→ **What the task asks**
Given the entries that follow, write out exactly the lines starting at the one containing "W.clambdaOp_apply_lefschetzPow_succ hL hX" and ending at the one containing "positive. [folklore] -/", both ends included, and only those.

→ **Supplied information**
/-- The **iterated lowering operator** `ᶜΛʳ : Hⁱ⁺²ʳ(X) → Hⁱ(X)` (composite of the components of
`ᶜΛ`). [folklore] -/
def clambdaIter (hL : W.HasHardLefschetz) (hX : IsSmoothProjective n X)
    (hη : W.IsHyperplaneClass X η) (i : ℕ) : (r : ℕ) → (W.obj X (i + 2 * r) →ₗ[K] W.obj X i)
  | 0 => LinearMap.id
  | r + 1 => clambdaIter hL hX hη i r ∘ₗ W.clambdaOp hL hX hη (i + 2 * (r + 1)) (i + 2 * r)

/-- `ᶜΛʳ` is algebraic when the components of `ᶜΛ` and the projector `πⁱ` are. [folklore] -/
theorem isAlgebraicOperator_clambdaIter (hL : W.HasHardLefschetz) (hX : IsSmoothProjective n X)
    (hη : W.IsHyperplaneClass X η)
    (hFc : ∀ a b : ℕ, W.IsAlgebraicOperator n n (W.clambdaOp hL hX hη a b)) (i : ℕ)
    (hid : W.IsAlgebraicOperator n n (LinearMap.id : W.obj X i →ₗ[K] W.obj X i)) :
    ∀ r : ℕ, W.IsAlgebraicOperator n n (W.clambdaIter hL hX hη i r)
  | 0 => hid
  | r + 1 => (isAlgebraicOperator_clambdaIter hL hX hη hFc i hid r).comp hX hX hX (hFc _ _)

/-- The integer by which `ᶜΛʳ ∘ Lʳ` acts on the Lefschetz summand `Lᵗ Pⁱ'(X)`:
`∏_{s < r} (t + s + 1)(n - i' - t - s)` (product of the string coefficients of `ᶜΛ`). [folklore] -/
def iterCoeff (n i' t r : ℕ) : ℤ := ∏ s ∈ Finset.range r, ((t + s + 1) * ((n : ℤ) - i' - (t + s)))

/-- **Iterated string formula**: `ᶜΛʳ (Lᵗ⁺ʳ x) = iterCoeff • Lᵗ x` for `x ∈ Pⁱ'(X)` primitive
(`clambdaOp_apply_lefschetzPow_succ` iterated). [cite: Kleiman1968AlgebraicCycles, §1.4 (1.4.6)] -/
theorem clambdaIter_apply_lefschetzPow (hL : W.HasHardLefschetz) (hX : IsSmoothProjective n X)
    (hη : W.IsHyperplaneClass X η) {i' t i : ℕ} (h : i' + 2 * t = i) {x : W.obj X i'}
    (hx : W.IsPrimitive n η x) :
    ∀ (r : ℕ) (hr : i' + 2 * (t + r) = i + 2 * r),
      W.clambdaIter hL hX hη i r (W.lefschetzPow X η (t + r) i' (i + 2 * r) hr x) =
        ((iterCoeff n i' t r : ℤ) : K) • W.lefschetzPow X η t i' i h x
  | 0, hr => by
    simp only [clambdaIter, iterCoeff, Finset.prod_range_zero, Int.cast_one, one_smul,
      LinearMap.id_apply]
    rfl
  | r + 1, hr => by
    rw [clambdaIter, LinearMap.comp_apply]
    have h₁ : i' + 2 * (t + r + 1) = i + 2 * (r + 1) := by omega
    have hstep : W.clambdaOp hL hX hη (i + 2 * (r + 1)) (i + 2 * r)
        (W.lefschetzPow X η (t + (r + 1)) i' (i + 2 * (r + 1)) hr x) =
        (((t + r + 1) * ((n : ℤ) - i' - (t + r)) : ℤ) : K) •
          W.lefschetzPow X η (t + r) i' (i + 2 * r) (by omega) x :=
      W.clambdaOp_apply_lefschetzPow_succ hL hX hη (t := t + r) h₁ (by omega) hx
    rw [hstep, map_smul, clambdaIter_apply_lefschetzPow hL hX hη h hx r, smul_smul, ← Int.cast_mul,
      iterCoeff, iterCoeff, Finset.prod_range_succ]
    congr 1
    push_cast
    ring

/-- The coefficient is positive on the summands of `Hⁱ(X)` when `i + r = n`: each factor
`n - i' - t - s = t + r - s` (`s < r`) is positive. [folklore] -/
theorem iterCoeff_pos {i' t r : ℕ} (h : i' + 2 * t + r = n) : 0 < iterCoeff n i' t r := by
  refine Finset.prod_pos fun s hs ↦ ?_
  have hs' := Finset.mem_range.mp hs
  apply mul_pos <;> omega

/-- The operator on `Hⁱ(X)` acting on the Lefschetz summand `p` by the scalar `κ p` (through the
Lefschetz decomposition `lefschetzDecomposition`). [folklore] -/
def summandScaleOp (hL : W.HasHardLefschetz) (hX : IsSmoothProjective n X)
    (hη : W.IsHyperplaneClass X η) (i : ℕ) (κ : {p : ℕ × ℕ // p.1 + 2 * p.2 = i} → K) :
    W.obj X i →ₗ[K] W.obj X i :=
  letI := W.lefschetzDecomposition hL hX hη i
  (DirectSum.toModule K _ (W.obj X i) fun p ↦ κ p • (W.lefschetzSummand n η i p).subtype) ∘ₗ
    (DirectSum.decomposeLinearEquiv (W.lefschetzSummand n η i)).toLinearMap

/-- `summandScaleOp κ` acts on the summand `p` by `κ p`. [folklore] -/
theorem summandScaleOp_apply_of_mem (hL : W.HasHardLefschetz) (hX : IsSmoothProjective n X)
    (hη : W.IsHyperplaneClass X η) {i : ℕ} (κ : {p : ℕ × ℕ // p.1 + 2 * p.2 = i} → K)
    (p : {p : ℕ × ℕ // p.1 + 2 * p.2 = i}) {y : W.obj X i} (hy : y ∈ W.lefschetzSummand n η i p) :
    W.summandScaleOp hL hX hη i κ y = κ p • y := by
  letI := W.lefschetzDecomposition hL hX hη i
  simp only [summandScaleOp, LinearMap.coe_comp, LinearEquiv.coe_coe, Function.comp_apply]
  rw [show y = ((⟨y, hy⟩ : W.lefschetzSummand n η i p) : W.obj X i) from rfl,
    DirectSum.decomposeLinearEquiv_apply_coe, DirectSum.toModule_lof]
  rfl

/-- **A summand-wise scaling by nonzero scalars is injective** (it has the summand-wise scaling by
the inverse scalars as a left inverse; Lefschetz decomposition). [folklore] -/
theorem summandScaleOp_injective (hL : W.HasHardLefschetz) (hX : IsSmoothProjective n X)
    (hη : W.IsHyperplaneClass X η) {i : ℕ} {κ : {p : ℕ × ℕ // p.1 + 2 * p.2 = i} → K}
    (hκ : ∀ p, κ p ≠ 0) : Function.Injective (W.summandScaleOp hL hX hη i κ) := by
  letI := W.lefschetzDecomposition hL hX hη i
  refine Function.LeftInverse.injective (g := W.summandScaleOp hL hX hη i fun p ↦ (κ p)⁻¹) ?_
  intro y
  induction y using DirectSum.Decomposition.inductionOn (W.lefschetzSummand n η i) with
  | zero => rw [map_zero, map_zero]
  | homogeneous m =>
    rw [W.summandScaleOp_apply_of_mem hL hX hη κ _ m.2, map_smul,
      W.summandScaleOp_apply_of_mem hL hX hη _ _ m.2, smul_smul, mul_inv_cancel₀ (hκ _), one_smul]
  | add y z hy hz => rw [map_add, map_add, hy, hz]

/-- **`ᶜΛʳ ∘ Lʳ` is the summand-wise scaling by `iterCoeff`** on `Hⁱ(X)` (checked on each Lefschetz
summand `Lᵗ Pⁱ'(X)` by the iterated string formula; `DirectSum.decompose_lhom_ext`). [folklore] -/
theorem clambdaIter_comp_lefschetzPow_eq (hL : W.HasHardLefschetz) (hX : IsSmoothProjective n X)
    (hη : W.IsHyperplaneClass X η) (i r : ℕ) :
    W.clambdaIter hL hX hη i r ∘ₗ W.lefschetzPow X η r i (i + 2 * r) rfl =
      W.summandScaleOp hL hX hη i fun p ↦ ((iterCoeff n p.1.1 p.1.2 r : ℤ) : K) := by
  letI := W.lefschetzDecomposition hL hX hη i
  refine DirectSum.decompose_lhom_ext (W.lefschetzSummand n η i) fun p ↦ ?_
  refine LinearMap.ext fun y ↦ ?_
  obtain ⟨⟨i', t⟩, hp⟩ := p
  obtain ⟨x, hx, hxy⟩ := Submodule.mem_map.mp y.2
  have hx' : W.IsPrimitive n η x := (W.mem_primitiveSubmodule X n η x).mp hx
  simp only [LinearMap.comp_apply, Submodule.subtype_apply]
  rw [W.summandScaleOp_apply_of_mem hL hX hη _ _ y.2, ← hxy,
    W.lefschetzPow_lefschetzPow hX η (rfl : t + r = t + r) hp rfl (by have := hp; omega) x,
    W.clambdaIter_apply_lefschetzPow hL hX hη hp hx' r]

/-- **`ᶜΛʳ ∘ Lʳ` is an automorphism of `Hⁱ(X)`** for `i + r = n` (injective as the coefficients are
positive integers and `char K = 0`; bijective by finite dimensionality). [folklore] -/
theorem bijective_clambdaIter_comp_lefschetzPow (hL : W.HasHardLefschetz)
    (hX : IsSmoothProjective n X) (hη : W.IsHyperplaneClass X η) {i r : ℕ} (hir : i + r = n) :
    Function.Bijective (W.clambdaIter hL hX hη i r ∘ₗ W.lefschetzPow X η r i (i + 2 * r) rfl) := by
  haveI := W.finite_obj hX i
  have hinj : Function.Injective
      (W.clambdaIter hL hX hη i r ∘ₗ W.lefschetzPow X η r i (i + 2 * r) rfl) := by
    rw [W.clambdaIter_comp_lefschetzPow_eq hL hX hη i r]
    refine W.summandScaleOp_injective hL hX hη fun p ↦ ?_
    exact Int.cast_ne_zero.mpr (iterCoeff_pos (by have := p.2; omega)).ne'
  exact ⟨hinj, LinearMap.injective_iff_surjective.mp hinj⟩

end Iterate

/-! ## `ᶜΛ` algebraic implies `B(X)` -/

/-- **`ᶜΛ` algebraic ⇒ `B(X)`** (Kleiman 1968, Prop. 2.3 with 1.4.4; Ramón Marí 2008, Prop. 2.5):
under hard Lefschetz, for `X` smooth projective of dimension `n` with hyperplane class `η`, if
Kleiman's operator `ᶜΛ` is induced by algebraic correspondences with `ℚ`-coefficients, then the
standard conjecture of Lefschetz type `B(X, η)` holds in `θ`-form: for `i + r = n` the inverse of
`Lʳ : Hⁱ(X) ⥲ Hⁱ⁺²ʳ(X)` is algebraic. It is `θ = w⁻¹ ∘ ᶜΛʳ` with `w = ᶜΛʳ ∘ Lʳ` the algebraic
automorphism of `Hⁱ(X)` (`bijective_clambdaIter_comp_lefschetzPow`; the `πᵃ` and the components of
`ᶜΛ` being algebraic, `isAlgebraicOperator_id_of_isAlgebraicGradedOp_clambdaOp`,
`isAlgebraicOperator_clambdaOp`), whose inverse is a rational polynomial in `w` by Cayley–Hamilton
and the rationality of the traces of algebraic correspondences
(`LinearMap.exists_inverse_eq_sum_ratCast_smul_pow`, `exists_rat_trace_of_isAlgebraicOperator`).
[cite: Kleiman1968AlgebraicCycles, §2 Prop. 2.3] -/
theorem standardConjectureB_of_isAlgebraicGradedOp_clambdaOp (hL : W.HasHardLefschetz)
    (hX : IsSmoothProjective n X) (hη : W.IsHyperplaneClass X η)
    (hF : W.IsAlgebraicGradedOp n n (W.clambdaOp hL hX hη)) : W.StandardConjectureB n X η := by
  intro i r j hir hij
  subst hij
  have hid := W.isAlgebraicOperator_id_of_isAlgebraicGradedOp_clambdaOp hL hX hη hF
  have hFc := W.isAlgebraicOperator_clambdaOp hL hX hη hF
  have hΦ : W.IsAlgebraicOperator n n (W.clambdaIter hL hX hη i r) :=
    W.isAlgebraicOperator_clambdaIter hL hX hη hFc i (hid i) r
  -- `w = ᶜΛʳ ∘ Lʳ`, an algebraic automorphism of `Hⁱ(X)`
  set w : W.obj X i →ₗ[K] W.obj X i :=
    W.clambdaIter hL hX hη i r ∘ₗ W.lefschetzPow X η r i (i + 2 * r) rfl with hw
  have walg : W.IsAlgebraicOperator n n w := hΦ.comp_lefschetzPow hX hX hη rfl
  have wbij : Function.Bijective w := W.bijective_clambdaIter_comp_lefschetzPow hL hX hη hir
  have hunit : IsUnit w := (Module.End.isUnit_iff w).mpr wbij
  -- Cayley–Hamilton: `w⁻¹ = ∑ qₘ wᵐ` with `qₘ ∈ ℚ`
  haveI := W.finite_obj hX i
  have htr : ∀ m : ℕ, ∃ q : ℚ, LinearMap.trace K _ (w ^ (m + 1)) = q := fun m ↦
    W.exists_rat_trace_of_isAlgebraicOperator hX (walg.pow hX (hid i) (m + 1))
  obtain ⟨q, hv, -⟩ := LinearMap.exists_inverse_eq_sum_ratCast_smul_pow w hunit htr
  set v : W.obj X i →ₗ[K] W.obj X i :=
    ∑ m ∈ Finset.range (Module.finrank K (W.obj X i)), ((q m : ℚ) : K) • w ^ m with hv'
  have valg : W.IsAlgebraicOperator n n v :=
    PreWeilCohomology.IsAlgebraicOperator.sum_ratCast_smul _ q fun m _ ↦ walg.pow hX (hid i) m
  -- `θ = w⁻¹ ∘ ᶜΛʳ` is the algebraic two-sided inverse of `Lʳ`
  have hleft : (v ∘ₗ W.clambdaIter hL hX hη i r) ∘ₗ W.lefschetzPow X η r i (i + 2 * r) rfl =
      LinearMap.id := by
    rw [LinearMap.comp_assoc, ← hw, ← Module.End.mul_eq_comp, hv, Module.End.one_eq_id]
  have hbij : Function.Bijective (W.lefschetzPow X η r i (i + 2 * r) rfl) := hL hX η hη i r _ hir rfl
  refine ⟨v ∘ₗ W.clambdaIter hL hX hη i r, ⟨hir, hleft, ?_⟩, valg.comp hX hX hX hΦ⟩
  refine LinearMap.ext fun y ↦ ?_
  obtain ⟨x, rfl⟩ := hbij.2 y
  have hx := LinearMap.congr_fun hleft x
  simp only [LinearMap.comp_apply, LinearMap.id_apply] at hx ⊢
  rw [hx]

end WeilCohomology

end Literature.AlgebraicGeometry.Motives

end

→ **Exercise output**
      W.clambdaOp_apply_lefschetzPow_succ hL hX hη (t := t + r) h₁ (by omega) hx
    rw [hstep, map_smul, clambdaIter_apply_lefschetzPow hL hX hη h hx r, smul_smul, ← Int.cast_mul,
      iterCoeff, iterCoeff, Finset.prod_range_succ]
    congr 1
    push_cast
    ring

/-- The coefficient is positive on the summands of `Hⁱ(X)` when `i + r = n`: each factor
`n - i' - t - s = t + r - s` (`s < r`) is positive. [folklore] -/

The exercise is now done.